# EXERCISE DATA
━━━━

import Summits.MatrixMultiplication.OmegaCensus.STPPVosperSlackTwoLawABQ

/-!
# ω-census (abelian STPP census): `{(3,3,3),(3,3,4)} ⊄ ℤ₆₁` — slack-2 partition law, CASE B′ rows up to dihedral symmetry, part 8 (kernel computations)

HONEST FRAMING (pub-omega census; verbatim): lottery ticket; floor = certified bounds/negative ranges.
Census STRUCTURE (seat pub-omega-stpp-2 gen 27, 2026-08-28), family (b2).  Rows for the kill of the leaf `{(3,3,3),(3,3,4)} @ ℤ₆₁` by the slack-2
partition law (stpp-1 lineage: shapes `STPPVosperSlackTwoShapes.lean`, checker `caseADeadQ'` of `STPPVosperSlackTwoCheckers.lean`, soundness
`caseADeadQ'_false_of_isAP`; row interface `slack_two_caseC_of_rowsQ` of `STPPVosperSlackTwoLawABQ.lean`): reading `(a, b, c) = (4, 3, 3)` of the block
`(3,3,4)`, the other block `(3, 3, 3)`, `L = z = 9`.  Case B′ = case A of the role-swapped family `(B, A, C)` (free shape = the 4-set `Aᵢ`): rows `caseADeadQ' 61 3 3 9 9 3 3 3 Q` over the 34 220 four-shapes.  For each index chunk `[lo, hi)` of `qShapes 61 4 lo hi` ONE `decide +kernel` certifies, shape by
shape, either `dihedralSmaller 61 Q` (the shape is not the minimal-mask representative of its dihedral orbit — no checker run) or `caseADeadQ' 61 3 3 9 9 3 3 3 Q`
(the checker finds no STPP family).  Chunk boundaries balance the python cost mirror (HOME `pub-omega-stpp-2-g27/code/costA.py`); 4495 representatives
in all.  Assembly in `STPPVosperSlackTwoRows61BAsm.lean`.  Nothing here is progress on `ω`.

References: H. Cohn, R. Kleinberg, B. Szegedy, C. Umans, FOCS 2005 (arXiv:math/0511460), Def. 5.1; A. G. Vosper, J. London Math. Soc. 31 (1956).
-/

namespace Summit.MatrixMultiplication.OmegaCensus.CubeNB.S2

/-- Case B′ rows, shape indices `[30776, 31556)`: each shape is non-representative or certified dead. [folklore] -/
theorem rowsB61_c28 : ((qShapes 61 4 30776 31556).all fun Q => dihedralSmaller 61 Q || caseADeadQ' 61 3 3 9 9 3 3 3 Q) = true := by
  decide +kernel

/-- Case B′ rows, shape indices `[31556, 31797)`: each shape is non-representative or certified dead. [folklore] -/
theorem rowsB61_c29 : ((qShapes 61 4 31556 31797).all fun Q => dihedralSmaller 61 Q || caseADeadQ' 61 3 3 9 9 3 3 3 Q) = true := by
  decide +kernel

/-- Case B′ rows, shape indices `[31797, 32030)`: each shape is non-representative or certified dead. [folklore] -/
theorem rowsB61_c30 : ((qShapes 61 4 31797 32030).all fun Q => dihedralSmaller 61 Q || caseADeadQ' 61 3 3 9 9 3 3 3 Q) = true := by
  decide +kernel

/-- Case B′ rows, shape indices `[32030, 32275)`: each shape is non-representative or certified dead. [folklore] -/
theorem rowsB61_c31 : ((qShapes 61 4 32030 32275).all fun Q => dihedralSmaller 61 Q || caseADeadQ' 61 3 3 9 9 3 3 3 Q) = true := by
  decide +kernel

end Summit.MatrixMultiplication.OmegaCensus.CubeNB.S2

━━━━

# TASK TO COMPLETE
The lines in the records above that include the word "checker" must be copied out.

# COMPLETED TASK
partition law (stpp-1 lineage: shapes `STPPVosperSlackTwoShapes.lean`, checker `caseADeadQ'` of `STPPVosperSlackTwoCheckers.lean`, soundness
shape, either `dihedralSmaller 61 Q` (the shape is not the minimal-mask representative of its dihedral orbit — no checker run) or `caseADeadQ' 61 3 3 9 9 3 3 3 Q`
(the checker finds no STPP family).  Chunk boundaries balance the python cost mirror (HOME `pub-omega-stpp-2-g27/code/costA.py`); 4495 representatives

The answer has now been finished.